Stored data entries
import Literature.AnabelianGeometry.SemiGraphs.TemperedQuasiGeometricCompatible
import Literature.AnabelianGeometry.SemiGraphs.TemperedCompactInVerticialAt
import Literature.AnabelianGeometry.SemiGraphs.TemperedEdgeLikeDistinctProofs
import Literature.AnabelianGeometry.SemiGraphs.TemperedVerticialNamedFactsProofs
import HarnessLib

/-!
# [SemiAnbd] Def. 3.8 (compatible reading) from its verticial / edge-like SHADOWS, via Thm 3.7 (iv) at the
# two graphs — the dictionary lemma of the Thm 5.4 (iii) junction (row T54-7c; proof-only)

Mochizuki, *Semi-graphs of anabelioids*, Publ. RIMS **42** (2006), §3, Def. 3.8 and Cor. 3.9, proof,
manuscript p. 42 [cite: MochizukiSemiAnbd2006, Cor 3.9 p.42]: "… whose quasi-geometricity follows by
'substituting' the equivalences of Theorem 3.7, (iv), into Definition 3.8"; §5, Thm 5.4 (iii) p. 66: "the
proofs are entirely parallel to those of Theorem 3.7, Corollary 3.9".

PROOF-ONLY (cell abc-iut, layer L3, row T54-7c = FINDING W4d083-F2 repair, seat abc-iut-w4-d083; no
definition).  Def. 3.8 speaks of maximal compact subgroups; the arithmetic translation of §5 (and every
producer) sees only the VERTICIAL and EDGE-LIKE subgroups of a chart.  Under Thm 3.7 (iv) AT `𝒢` AND AT `ℋ`
(`MaximalCompactIffVerticialAt`, abc-iut-w4-d075: maximal compact ⇔ verticial; nontrivial intersections of
two distinct maximal compact subgroups ⇔ nontrivial edge-like subgroups of closed edges) the three clauses of
the COMPATIBLE reading `IsCompatiblyQuasiGeometric φ` (abc-iut-L3-t2; ruling χ2) are equivalent to their
shadows on verticial / edge-like subgroups:
* `maximal` ⇐ every verticial subgroup maps onto an open subgroup of a verticial subgroup (`hV`);
* `inter`   ⇐ every nontrivial edge-like subgroup of a closed edge maps onto an open subgroup of a nontrivial
  edge-like subgroup of a closed edge (`hE`);
* `compat`  ⇐ two DISTINCT verticial subgroups meeting non-trivially go into two DISTINCT verticial
  subgroups, respectively (`hC`) — the clause the literal Def. 3.8 lacks (the "fold", findings W4d083-F1 /
  t2g2-F1, negative knowledge O-Cor39-1).
Main result `isCompatiblyQuasiGeometric_of_shadows`; the variant `…_of_shadows'` drops the nontriviality of
the target edge-like subgroup in `hE` when `ℋ` satisfies the hypotheses of Thm 3.7 (edge-like subgroups are
infinite, abc-iut-L3-t11 `infinite_of_mem_edgeLikeSubgroups`); the converse `shadows_of_isCompatiblyQuasiGeometric`
records that nothing is lost.  This is the dictionary through which the producer's junction discharges the
compat-augmented binder `hCor39c` of `Thm54iii.clause3_of_geometric_compat`
(`ArithQuasiGeometricSurjectiveCompat.lean`) by ONE application of the geometric Cor. 3.9 (b)
(`exists_hom_chartPullbackWith_iso_of_isCompatiblyQuasiGeometric`, abc-iut-w4-d080).  Nothing here asserts
Thm 3.7 (iv) for any graph; nothing here bears on [IUTchIII] Cor. 3.12; typed ≠ discharged.
-/

namespace Literature.AnabelianGeometry.SemiGraphs

namespace ProfiniteSemiGraph

open Topology

universe u

variable {𝒢 ℋ : ProfiniteSemiGraph.{u}}

/-- **Def. 3.8 (compatible reading) from its shadows, under Thm 3.7 (iv) at `𝒢` and at `ℋ`.**  For a
continuous homomorphism `φ : π₁^temp(𝒢) → π₁^temp(ℋ)` of charts: if every verticial subgroup of `𝒢` maps
onto an open subgroup of a verticial subgroup of `ℋ` (`hV`), every nontrivial edge-like subgroup of a closed
edge of `𝒢` maps onto an open subgroup of a nontrivial edge-like subgroup of a closed edge of `ℋ` (`hE`), and
two distinct verticial subgroups of `𝒢` with nontrivial intersection go into two distinct verticial subgroups
of `ℋ`, respectively (`hC`), then `φ` is COMPATIBLY quasi-geometric.
[cite: MochizukiSemiAnbd2006, Cor 3.9 p.42] -/
theorem isCompatiblyQuasiGeometric_of_shadows (h37iv𝒢 : MaximalCompactIffVerticialAt 𝒢)
    (h37ivℋ : MaximalCompactIffVerticialAt ℋ) (h𝒢 : 𝒢.Thm37Hypotheses) (hℋ : ℋ.Thm37Hypotheses)
    (c𝒢 : TemperedPiChart 𝒢) (cℋ : TemperedPiChart ℋ) (φ : c𝒢.G →ₜ* cℋ.G)
    (hV : ∀ (v : 𝒢.graph.Vertex) (K : Subgroup c𝒢.G), K ∈ verticialSubgroups c𝒢 v →
      ∃ (w : ℋ.graph.Vertex) (K₂ : Subgroup cℋ.G), K₂ ∈ verticialSubgroups cℋ w ∧
        MapsOntoOpenSubgroupOf φ.toMonoidHom K K₂)
    (hE : ∀ (e : 𝒢.graph.Edge) (L : Subgroup c𝒢.G), 𝒢.graph.IsClosedEdge e →
      L ∈ edgeLikeSubgroups c𝒢 e → L ≠ ⊥ →
      ∃ (e' : ℋ.graph.Edge) (L₂ : Subgroup cℋ.G), ℋ.graph.IsClosedEdge e' ∧
        L₂ ∈ edgeLikeSubgroups cℋ e' ∧ L₂ ≠ ⊥ ∧ MapsOntoOpenSubgroupOf φ.toMonoidHom L L₂)
    (hC : ∀ (v₁ v₂ : 𝒢.graph.Vertex) (K₁ H₁ : Subgroup c𝒢.G), K₁ ∈ verticialSubgroups c𝒢 v₁ →
      H₁ ∈ verticialSubgroups c𝒢 v₂ → K₁ ≠ H₁ → K₁ ⊓ H₁ ≠ ⊥ →
      ∃ (w₁ w₂ : ℋ.graph.Vertex) (K₂ H₂ : Subgroup cℋ.G), K₂ ∈ verticialSubgroups cℋ w₁ ∧
        H₂ ∈ verticialSubgroups cℋ w₂ ∧ K₂ ≠ H₂ ∧ K₁.map φ.toMonoidHom ≤ K₂ ∧ H₁.map φ.toMonoidHom ≤ H₂) :
    IsCompatiblyQuasiGeometric φ := by
  obtain ⟨hmax𝒢, hint𝒢⟩ := h37iv𝒢 h𝒢 c𝒢
  obtain ⟨hmaxℋ, hintℋ⟩ := h37ivℋ hℋ cℋ
  refine ⟨⟨fun K₁ hK₁ => ?_, fun K₁ H₁ hK₁ hH₁ hne hnt => ?_⟩, fun K₁ H₁ hK₁ hH₁ hne hnt => ?_⟩
  · -- `maximal`: maximal compact = verticial on both sides
    obtain ⟨v, hK₁v⟩ := (hmax𝒢 K₁).mp hK₁
    obtain ⟨w, K₂, hK₂, hmaps⟩ := hV v K₁ hK₁v
    exact ⟨K₂, (hmaxℋ K₂).mpr ⟨w, hK₂⟩, hmaps⟩
  · -- `inter`: `K₁ ⊓ H₁` is a nontrivial edge-like subgroup of a closed edge; so is its target
    obtain ⟨e, he, hL⟩ := (hint𝒢 (K₁ ⊓ H₁) hnt).mp ⟨K₁, H₁, hK₁, hH₁, hne, rfl⟩
    obtain ⟨e', L₂, he', hL₂, hL₂ne, hmaps⟩ := hE e (K₁ ⊓ H₁) he hL hnt
    obtain ⟨K₂, H₂, hK₂, hH₂, hne₂, rfl⟩ := (hintℋ L₂ hL₂ne).mpr ⟨e', he', hL₂⟩
    exact ⟨K₂, H₂, hK₂, hH₂, hne₂, hL₂ne, hmaps⟩
  · -- `compat`: the clause the literal Def. 3.8 lacks
    obtain ⟨v₁, hK₁v⟩ := (hmax𝒢 K₁).mp hK₁
    obtain ⟨v₂, hH₁v⟩ := (hmax𝒢 H₁).mp hH₁
    obtain ⟨w₁, w₂, K₂, H₂, hK₂, hH₂, hne₂, hle₁, hle₂⟩ := hC v₁ v₂ K₁ H₁ hK₁v hH₁v hne hnt
    exact ⟨K₂, H₂, (hmaxℋ K₂).mpr ⟨w₁, hK₂⟩, (hmaxℋ H₂).mpr ⟨w₂, hH₂⟩, hne₂, hle₁, hle₂⟩

/-- **The same when `ℋ` satisfies the hypotheses of Cor. 3.9 / Thm 3.7**, without the nontriviality of the
target in `hE`: edge-like subgroups of `π₁^temp(ℋ)` are infinite (Thm 3.7 (i) + total elevation,
abc-iut-L3-t11 `infinite_of_mem_edgeLikeSubgroups`), in particular nontrivial.
[cite: MochizukiSemiAnbd2006, Cor 3.9 p.42] -/
theorem isCompatiblyQuasiGeometric_of_shadows' (h37iv𝒢 : MaximalCompactIffVerticialAt 𝒢)
    (h37ivℋ : MaximalCompactIffVerticialAt ℋ) (h𝒢 : 𝒢.Thm37Hypotheses) (hℋ : ℋ.Thm37Hypotheses)
    (c𝒢 : TemperedPiChart 𝒢) (cℋ : TemperedPiChart ℋ) (φ : c𝒢.G →ₜ* cℋ.G)
    (hV : ∀ (v : 𝒢.graph.Vertex) (K : Subgroup c𝒢.G), K ∈ verticialSubgroups c𝒢 v →
      ∃ (w : ℋ.graph.Vertex) (K₂ : Subgroup cℋ.G), K₂ ∈ verticialSubgroups cℋ w ∧
        MapsOntoOpenSubgroupOf φ.toMonoidHom K K₂)
    (hE : ∀ (e : 𝒢.graph.Edge) (L : Subgroup c𝒢.G), 𝒢.graph.IsClosedEdge e →
      L ∈ edgeLikeSubgroups c𝒢 e → L ≠ ⊥ →
      ∃ (e' : ℋ.graph.Edge) (L₂ : Subgroup cℋ.G), ℋ.graph.IsClosedEdge e' ∧
        L₂ ∈ edgeLikeSubgroups cℋ e' ∧ MapsOntoOpenSubgroupOf φ.toMonoidHom L L₂)
    (hC : ∀ (v₁ v₂ : 𝒢.graph.Vertex) (K₁ H₁ : Subgroup c𝒢.G), K₁ ∈ verticialSubgroups c𝒢 v₁ →
      H₁ ∈ verticialSubgroups c𝒢 v₂ → K₁ ≠ H₁ → K₁ ⊓ H₁ ≠ ⊥ →
      ∃ (w₁ w₂ : ℋ.graph.Vertex) (K₂ H₂ : Subgroup cℋ.G), K₂ ∈ verticialSubgroups cℋ w₁ ∧
        H₂ ∈ verticialSubgroups cℋ w₂ ∧ K₂ ≠ H₂ ∧ K₁.map φ.toMonoidHom ≤ K₂ ∧ H₁.map φ.toMonoidHom ≤ H₂) :
    IsCompatiblyQuasiGeometric φ := by
  refine isCompatiblyQuasiGeometric_of_shadows h37iv𝒢 h37ivℋ h𝒢 hℋ c𝒢 cℋ φ hV
    (fun e L he hL hnt => ?_) hC
  obtain ⟨e', L₂, he', hL₂, hmaps⟩ := hE e L he hL hnt
  haveI := infinite_of_mem_edgeLikeSubgroups verticialInjective_holds hℋ cℋ hL₂
  refine ⟨e', L₂, he', hL₂, fun h0 => ?_, hmaps⟩
  rw [h0] at hL₂
  haveI := infinite_of_mem_edgeLikeSubgroups verticialInjective_holds hℋ cℋ hL₂
  exact not_finite (⊥ : Subgroup cℋ.G)

/-- **Converse: the shadows of a compatibly quasi-geometric homomorphism** (nothing is lost in the
dictionary): under Thm 3.7 (iv) at `𝒢` and at `ℋ`, `IsCompatiblyQuasiGeometric φ` yields `hV`, `hE`, `hC`.
[cite: MochizukiSemiAnbd2006, Cor 3.9 p.42] -/
theorem shadows_of_isCompatiblyQuasiGeometric (h37iv𝒢 : MaximalCompactIffVerticialAt 𝒢)
    (h37ivℋ : MaximalCompactIffVerticialAt ℋ) (h𝒢 : 𝒢.Thm37Hypotheses) (hℋ : ℋ.Thm37Hypotheses)
    (c𝒢 : TemperedPiChart 𝒢) (cℋ : TemperedPiChart ℋ) {φ : c𝒢.G →ₜ* cℋ.G}
    (hφ : IsCompatiblyQuasiGeometric φ) :
    (∀ (v : 𝒢.graph.Vertex) (K : Subgroup c𝒢.G), K ∈ verticialSubgroups c𝒢 v →
      ∃ (w : ℋ.graph.Vertex) (K₂ : Subgroup cℋ.G), K₂ ∈ verticialSubgroups cℋ w ∧
        MapsOntoOpenSubgroupOf φ.toMonoidHom K K₂) ∧
    (∀ (e : 𝒢.graph.Edge) (L : Subgroup c𝒢.G), 𝒢.graph.IsClosedEdge e →
      L ∈ edgeLikeSubgroups c𝒢 e → L ≠ ⊥ →
      ∃ (e' : ℋ.graph.Edge) (L₂ : Subgroup cℋ.G), ℋ.graph.IsClosedEdge e' ∧
        L₂ ∈ edgeLikeSubgroups cℋ e' ∧ L₂ ≠ ⊥ ∧ MapsOntoOpenSubgroupOf φ.toMonoidHom L L₂) ∧
    (∀ (v₁ v₂ : 𝒢.graph.Vertex) (K₁ H₁ : Subgroup c𝒢.G), K₁ ∈ verticialSubgroups c𝒢 v₁ →
      H₁ ∈ verticialSubgroups c𝒢 v₂ → K₁ ≠ H₁ → K₁ ⊓ H₁ ≠ ⊥ →
      ∃ (w₁ w₂ : ℋ.graph.Vertex) (K₂ H₂ : Subgroup cℋ.G), K₂ ∈ verticialSubgroups cℋ w₁ ∧
        H₂ ∈ verticialSubgroups cℋ w₂ ∧ K₂ ≠ H₂ ∧ K₁.map φ.toMonoidHom ≤ K₂ ∧
        H₁.map φ.toMonoidHom ≤ H₂) := by
  obtain ⟨hmax𝒢, hint𝒢⟩ := h37iv𝒢 h𝒢 c𝒢
  obtain ⟨hmaxℋ, hintℋ⟩ := h37ivℋ hℋ cℋ
  refine ⟨fun v K hK => ?_, fun e L he hL hnt => ?_, fun v₁ v₂ K₁ H₁ hK₁ hH₁ hne hnt => ?_⟩
  · obtain ⟨K₂, hK₂, hmaps⟩ := hφ.isQuasiGeometric.maximal K ((hmax𝒢 K).mpr ⟨v, hK⟩)
    obtain ⟨w, hK₂w⟩ := (hmaxℋ K₂).mp hK₂
    exact ⟨w, K₂, hK₂w, hmaps⟩
  · obtain ⟨K₁, H₁, hK₁, hH₁, hne, rfl⟩ := (hint𝒢 L hnt).mpr ⟨e, he, hL⟩
    obtain ⟨K₂, H₂, hK₂, hH₂, hne₂, hnt₂, hmaps⟩ := hφ.isQuasiGeometric.inter K₁ H₁ hK₁ hH₁ hne hnt
    obtain ⟨e', he', hL₂⟩ := (hintℋ (K₂ ⊓ H₂) hnt₂).mp ⟨K₂, H₂, hK₂, hH₂, hne₂, rfl⟩
    exact ⟨e', K₂ ⊓ H₂, he', hL₂, hnt₂, hmaps⟩
  · obtain ⟨K₂, H₂, hK₂, hH₂, hne₂, hle₁, hle₂⟩ :=
      hφ.compat K₁ H₁ ((hmax𝒢 K₁).mpr ⟨v₁, hK₁⟩) ((hmax𝒢 H₁).mpr ⟨v₂, hH₁⟩) hne hnt
    obtain ⟨w₁, hK₂w⟩ := (hmaxℋ K₂).mp hK₂
    obtain ⟨w₂, hH₂w⟩ := (hmaxℋ H₂).mp hH₂
    exact ⟨w₁, w₂, K₂, H₂, hK₂w, hH₂w, hne₂, hle₁, hle₂⟩

end ProfiniteSemiGraph

end Literature.AnabelianGeometry.SemiGraphs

▶ DIRECTIONS FOR THIS TASK
Start copying at the line that contains "K).mpr ⟨v, hK⟩)" and stop after the last line of the records, keeping every line exactly.

▶ RESPONSE FOR THIS EXERCISE
  · obtain ⟨K₂, hK₂, hmaps⟩ := hφ.isQuasiGeometric.maximal K ((hmax𝒢 K).mpr ⟨v, hK⟩)
    obtain ⟨w, hK₂w⟩ := (hmaxℋ K₂).mp hK₂
    exact ⟨w, K₂, hK₂w, hmaps⟩
  · obtain ⟨K₁, H₁, hK₁, hH₁, hne, rfl⟩ := (hint𝒢 L hnt).mpr ⟨e, he, hL⟩
    obtain ⟨K₂, H₂, hK₂, hH₂, hne₂, hnt₂, hmaps⟩ := hφ.isQuasiGeometric.inter K₁ H₁ hK₁ hH₁ hne hnt
    obtain ⟨e', he', hL₂⟩ := (hintℋ (K₂ ⊓ H₂) hnt₂).mp ⟨K₂, H₂, hK₂, hH₂, hne₂, rfl⟩
    exact ⟨e', K₂ ⊓ H₂, he', hL₂, hnt₂, hmaps⟩
  · obtain ⟨K₂, H₂, hK₂, hH₂, hne₂, hle₁, hle₂⟩ :=
      hφ.compat K₁ H₁ ((hmax𝒢 K₁).mpr ⟨v₁, hK₁⟩) ((hmax𝒢 H₁).mpr ⟨v₂, hH₁⟩) hne hnt
    obtain ⟨w₁, hK₂w⟩ := (hmaxℋ K₂).mp hK₂
    obtain ⟨w₂, hH₂w⟩ := (hmaxℋ H₂).mp hH₂
    exact ⟨w₁, w₂, K₂, H₂, hK₂w, hH₂w, hne₂, hle₁, hle₂⟩

end ProfiniteSemiGraph

end Literature.AnabelianGeometry.SemiGraphs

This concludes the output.